- _What is needed_
Every line in the data below that has the word "refine" should be returned.

Collection entries:
▼▼▼
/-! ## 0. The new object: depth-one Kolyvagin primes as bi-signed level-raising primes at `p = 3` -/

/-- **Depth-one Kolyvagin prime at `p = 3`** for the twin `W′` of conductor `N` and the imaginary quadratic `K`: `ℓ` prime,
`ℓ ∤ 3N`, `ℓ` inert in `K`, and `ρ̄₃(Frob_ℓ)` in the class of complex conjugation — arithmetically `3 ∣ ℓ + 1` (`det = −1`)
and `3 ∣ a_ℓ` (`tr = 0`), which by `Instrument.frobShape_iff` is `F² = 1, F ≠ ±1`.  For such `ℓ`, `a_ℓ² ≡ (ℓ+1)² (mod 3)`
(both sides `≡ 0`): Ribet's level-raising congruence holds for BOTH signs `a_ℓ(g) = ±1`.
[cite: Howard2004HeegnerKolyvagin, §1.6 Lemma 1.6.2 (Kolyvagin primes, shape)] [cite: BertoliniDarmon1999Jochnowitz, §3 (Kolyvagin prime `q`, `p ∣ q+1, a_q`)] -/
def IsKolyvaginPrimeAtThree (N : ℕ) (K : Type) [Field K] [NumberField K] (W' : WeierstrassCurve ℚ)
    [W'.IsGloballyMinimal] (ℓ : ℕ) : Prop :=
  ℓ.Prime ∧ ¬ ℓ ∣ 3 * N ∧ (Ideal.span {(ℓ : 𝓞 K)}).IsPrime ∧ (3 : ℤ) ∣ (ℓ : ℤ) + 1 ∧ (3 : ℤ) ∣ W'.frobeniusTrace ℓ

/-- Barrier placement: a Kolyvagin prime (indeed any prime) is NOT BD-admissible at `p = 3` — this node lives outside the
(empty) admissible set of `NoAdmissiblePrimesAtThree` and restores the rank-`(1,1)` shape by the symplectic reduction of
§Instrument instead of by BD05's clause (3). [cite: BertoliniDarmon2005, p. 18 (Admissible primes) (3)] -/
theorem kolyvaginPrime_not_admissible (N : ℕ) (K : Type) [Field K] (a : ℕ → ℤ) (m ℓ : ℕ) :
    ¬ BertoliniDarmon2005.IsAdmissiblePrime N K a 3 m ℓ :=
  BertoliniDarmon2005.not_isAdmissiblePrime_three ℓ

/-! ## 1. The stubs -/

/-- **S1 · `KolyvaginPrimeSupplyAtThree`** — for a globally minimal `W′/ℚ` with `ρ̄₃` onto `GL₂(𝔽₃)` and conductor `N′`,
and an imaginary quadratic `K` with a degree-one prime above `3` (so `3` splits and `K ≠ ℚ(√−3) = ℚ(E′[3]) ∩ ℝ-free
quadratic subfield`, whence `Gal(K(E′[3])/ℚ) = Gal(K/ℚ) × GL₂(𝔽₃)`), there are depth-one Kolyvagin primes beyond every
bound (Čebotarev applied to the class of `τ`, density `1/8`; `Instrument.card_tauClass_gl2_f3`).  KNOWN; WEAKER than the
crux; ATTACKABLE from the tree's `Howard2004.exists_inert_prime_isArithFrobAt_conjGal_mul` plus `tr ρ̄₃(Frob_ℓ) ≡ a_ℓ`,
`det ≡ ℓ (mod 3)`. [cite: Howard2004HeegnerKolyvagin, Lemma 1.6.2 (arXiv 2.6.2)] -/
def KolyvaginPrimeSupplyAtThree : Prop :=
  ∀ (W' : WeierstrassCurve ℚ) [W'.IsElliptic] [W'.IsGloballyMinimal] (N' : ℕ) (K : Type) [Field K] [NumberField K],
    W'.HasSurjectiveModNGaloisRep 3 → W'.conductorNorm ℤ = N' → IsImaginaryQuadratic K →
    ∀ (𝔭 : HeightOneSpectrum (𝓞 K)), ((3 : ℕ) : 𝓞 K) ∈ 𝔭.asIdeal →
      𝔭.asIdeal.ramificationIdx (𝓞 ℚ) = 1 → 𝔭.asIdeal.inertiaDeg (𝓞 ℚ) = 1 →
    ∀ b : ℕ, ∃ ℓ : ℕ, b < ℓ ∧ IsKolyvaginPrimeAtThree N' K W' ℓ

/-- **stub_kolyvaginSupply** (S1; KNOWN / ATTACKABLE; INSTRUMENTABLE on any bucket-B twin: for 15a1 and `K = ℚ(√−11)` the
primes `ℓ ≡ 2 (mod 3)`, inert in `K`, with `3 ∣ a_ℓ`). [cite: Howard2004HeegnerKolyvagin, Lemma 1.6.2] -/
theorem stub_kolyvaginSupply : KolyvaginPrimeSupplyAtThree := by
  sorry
▲▲▲
▼▼▼
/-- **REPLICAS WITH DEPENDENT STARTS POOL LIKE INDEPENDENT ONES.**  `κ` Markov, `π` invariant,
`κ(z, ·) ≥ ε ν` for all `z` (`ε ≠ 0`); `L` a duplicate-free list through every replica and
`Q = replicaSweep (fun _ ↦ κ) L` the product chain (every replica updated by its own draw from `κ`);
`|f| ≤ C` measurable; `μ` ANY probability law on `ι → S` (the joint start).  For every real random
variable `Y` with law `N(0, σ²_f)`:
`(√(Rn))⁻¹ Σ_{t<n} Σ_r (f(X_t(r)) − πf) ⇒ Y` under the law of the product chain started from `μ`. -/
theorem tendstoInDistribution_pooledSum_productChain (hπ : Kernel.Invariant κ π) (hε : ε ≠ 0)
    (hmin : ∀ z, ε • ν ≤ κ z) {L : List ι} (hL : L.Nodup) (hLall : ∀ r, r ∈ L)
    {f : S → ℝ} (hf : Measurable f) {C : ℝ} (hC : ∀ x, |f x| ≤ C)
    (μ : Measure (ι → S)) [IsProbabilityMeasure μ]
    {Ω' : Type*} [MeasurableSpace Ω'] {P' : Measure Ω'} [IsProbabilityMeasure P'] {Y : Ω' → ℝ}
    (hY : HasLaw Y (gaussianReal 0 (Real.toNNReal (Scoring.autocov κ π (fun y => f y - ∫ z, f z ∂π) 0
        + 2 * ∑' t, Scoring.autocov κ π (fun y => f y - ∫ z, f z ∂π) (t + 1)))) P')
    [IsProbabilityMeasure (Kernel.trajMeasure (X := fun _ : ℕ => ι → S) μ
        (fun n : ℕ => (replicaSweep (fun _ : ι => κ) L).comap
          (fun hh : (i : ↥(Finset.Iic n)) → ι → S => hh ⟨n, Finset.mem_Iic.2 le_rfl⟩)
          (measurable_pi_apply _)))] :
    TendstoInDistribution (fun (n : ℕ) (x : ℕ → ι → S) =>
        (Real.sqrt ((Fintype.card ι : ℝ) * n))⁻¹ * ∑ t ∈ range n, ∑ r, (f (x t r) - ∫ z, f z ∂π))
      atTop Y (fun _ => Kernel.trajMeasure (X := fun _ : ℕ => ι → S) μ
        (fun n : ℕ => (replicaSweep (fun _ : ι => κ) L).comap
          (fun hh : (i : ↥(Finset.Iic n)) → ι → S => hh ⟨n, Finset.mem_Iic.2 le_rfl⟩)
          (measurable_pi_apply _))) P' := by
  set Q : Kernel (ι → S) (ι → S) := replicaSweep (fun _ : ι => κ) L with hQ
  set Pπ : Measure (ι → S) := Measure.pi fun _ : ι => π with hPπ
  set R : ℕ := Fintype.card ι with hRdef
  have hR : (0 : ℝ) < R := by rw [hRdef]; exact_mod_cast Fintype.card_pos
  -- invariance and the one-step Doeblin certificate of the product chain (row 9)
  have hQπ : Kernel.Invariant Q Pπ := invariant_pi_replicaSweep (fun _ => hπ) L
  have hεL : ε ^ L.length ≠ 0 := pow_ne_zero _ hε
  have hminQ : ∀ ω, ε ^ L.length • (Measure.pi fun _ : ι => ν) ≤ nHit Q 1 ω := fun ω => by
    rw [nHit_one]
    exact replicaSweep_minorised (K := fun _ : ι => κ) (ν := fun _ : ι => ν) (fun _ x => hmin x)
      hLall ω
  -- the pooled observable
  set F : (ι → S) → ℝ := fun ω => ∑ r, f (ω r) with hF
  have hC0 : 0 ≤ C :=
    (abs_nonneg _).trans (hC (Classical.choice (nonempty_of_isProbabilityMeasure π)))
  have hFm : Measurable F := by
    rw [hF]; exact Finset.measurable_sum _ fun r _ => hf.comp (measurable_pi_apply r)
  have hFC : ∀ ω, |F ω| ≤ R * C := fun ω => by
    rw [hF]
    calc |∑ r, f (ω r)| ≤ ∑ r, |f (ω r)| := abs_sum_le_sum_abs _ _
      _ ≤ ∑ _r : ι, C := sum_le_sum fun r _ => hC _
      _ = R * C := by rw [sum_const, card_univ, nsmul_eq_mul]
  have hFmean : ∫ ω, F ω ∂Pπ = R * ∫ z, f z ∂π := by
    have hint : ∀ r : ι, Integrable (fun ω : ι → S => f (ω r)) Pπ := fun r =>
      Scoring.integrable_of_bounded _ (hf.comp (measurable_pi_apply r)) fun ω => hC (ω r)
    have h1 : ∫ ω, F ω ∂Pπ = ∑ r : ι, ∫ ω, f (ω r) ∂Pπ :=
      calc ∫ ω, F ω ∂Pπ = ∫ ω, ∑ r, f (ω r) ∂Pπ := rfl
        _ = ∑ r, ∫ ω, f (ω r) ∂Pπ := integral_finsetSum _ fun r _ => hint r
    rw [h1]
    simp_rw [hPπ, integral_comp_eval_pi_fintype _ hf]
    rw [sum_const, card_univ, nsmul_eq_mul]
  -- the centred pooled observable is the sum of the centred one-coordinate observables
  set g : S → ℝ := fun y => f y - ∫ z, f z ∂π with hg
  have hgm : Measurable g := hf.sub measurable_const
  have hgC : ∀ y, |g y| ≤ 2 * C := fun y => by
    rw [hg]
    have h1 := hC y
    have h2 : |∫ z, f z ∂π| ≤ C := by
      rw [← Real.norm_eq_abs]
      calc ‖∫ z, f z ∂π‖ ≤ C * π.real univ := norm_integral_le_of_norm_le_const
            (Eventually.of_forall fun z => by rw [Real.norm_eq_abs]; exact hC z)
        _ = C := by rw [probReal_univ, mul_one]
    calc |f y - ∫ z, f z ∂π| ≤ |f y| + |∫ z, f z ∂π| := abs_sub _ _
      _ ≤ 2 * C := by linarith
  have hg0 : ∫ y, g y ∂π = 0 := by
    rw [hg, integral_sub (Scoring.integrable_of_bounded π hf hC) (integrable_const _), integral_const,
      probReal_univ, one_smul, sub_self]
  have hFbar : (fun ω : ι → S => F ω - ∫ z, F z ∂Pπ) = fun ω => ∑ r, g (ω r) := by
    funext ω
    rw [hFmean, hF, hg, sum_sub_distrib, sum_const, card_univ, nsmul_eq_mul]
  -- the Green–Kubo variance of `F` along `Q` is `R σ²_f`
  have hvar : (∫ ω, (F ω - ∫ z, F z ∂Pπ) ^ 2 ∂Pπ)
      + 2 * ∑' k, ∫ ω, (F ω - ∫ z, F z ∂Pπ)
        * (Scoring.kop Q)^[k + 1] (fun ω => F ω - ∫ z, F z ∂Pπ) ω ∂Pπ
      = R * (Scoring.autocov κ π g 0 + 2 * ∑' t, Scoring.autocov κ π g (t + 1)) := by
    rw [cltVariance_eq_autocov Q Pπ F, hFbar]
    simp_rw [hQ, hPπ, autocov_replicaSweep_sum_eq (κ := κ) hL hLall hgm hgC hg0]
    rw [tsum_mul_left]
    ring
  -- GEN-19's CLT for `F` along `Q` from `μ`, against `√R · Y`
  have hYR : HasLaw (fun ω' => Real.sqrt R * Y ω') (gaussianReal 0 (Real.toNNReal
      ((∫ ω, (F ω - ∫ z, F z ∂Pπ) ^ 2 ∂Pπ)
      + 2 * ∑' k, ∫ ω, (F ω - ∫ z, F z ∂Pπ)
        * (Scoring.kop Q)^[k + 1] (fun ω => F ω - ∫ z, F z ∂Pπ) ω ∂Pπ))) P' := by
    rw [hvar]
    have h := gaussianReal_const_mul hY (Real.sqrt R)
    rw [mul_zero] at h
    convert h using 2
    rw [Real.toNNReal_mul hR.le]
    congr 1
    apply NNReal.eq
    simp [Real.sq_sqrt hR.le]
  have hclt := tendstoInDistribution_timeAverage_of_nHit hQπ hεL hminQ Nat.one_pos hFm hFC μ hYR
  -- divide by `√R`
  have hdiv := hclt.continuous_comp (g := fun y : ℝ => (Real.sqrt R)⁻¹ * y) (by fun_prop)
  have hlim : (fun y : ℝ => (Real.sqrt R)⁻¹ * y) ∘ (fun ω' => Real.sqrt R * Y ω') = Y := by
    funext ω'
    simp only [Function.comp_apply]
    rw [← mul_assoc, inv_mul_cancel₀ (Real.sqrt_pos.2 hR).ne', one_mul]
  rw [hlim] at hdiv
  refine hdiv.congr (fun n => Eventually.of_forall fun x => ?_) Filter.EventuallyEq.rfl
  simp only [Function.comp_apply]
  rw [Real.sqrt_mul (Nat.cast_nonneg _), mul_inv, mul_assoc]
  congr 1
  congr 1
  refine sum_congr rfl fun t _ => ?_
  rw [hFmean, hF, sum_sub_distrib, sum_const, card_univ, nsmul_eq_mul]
▲▲▲
- _Exercise solution_
  refine hdiv.congr (fun n => Eventually.of_forall fun x => ?_) Filter.EventuallyEq.rfl
  refine sum_congr rfl fun t _ => ?_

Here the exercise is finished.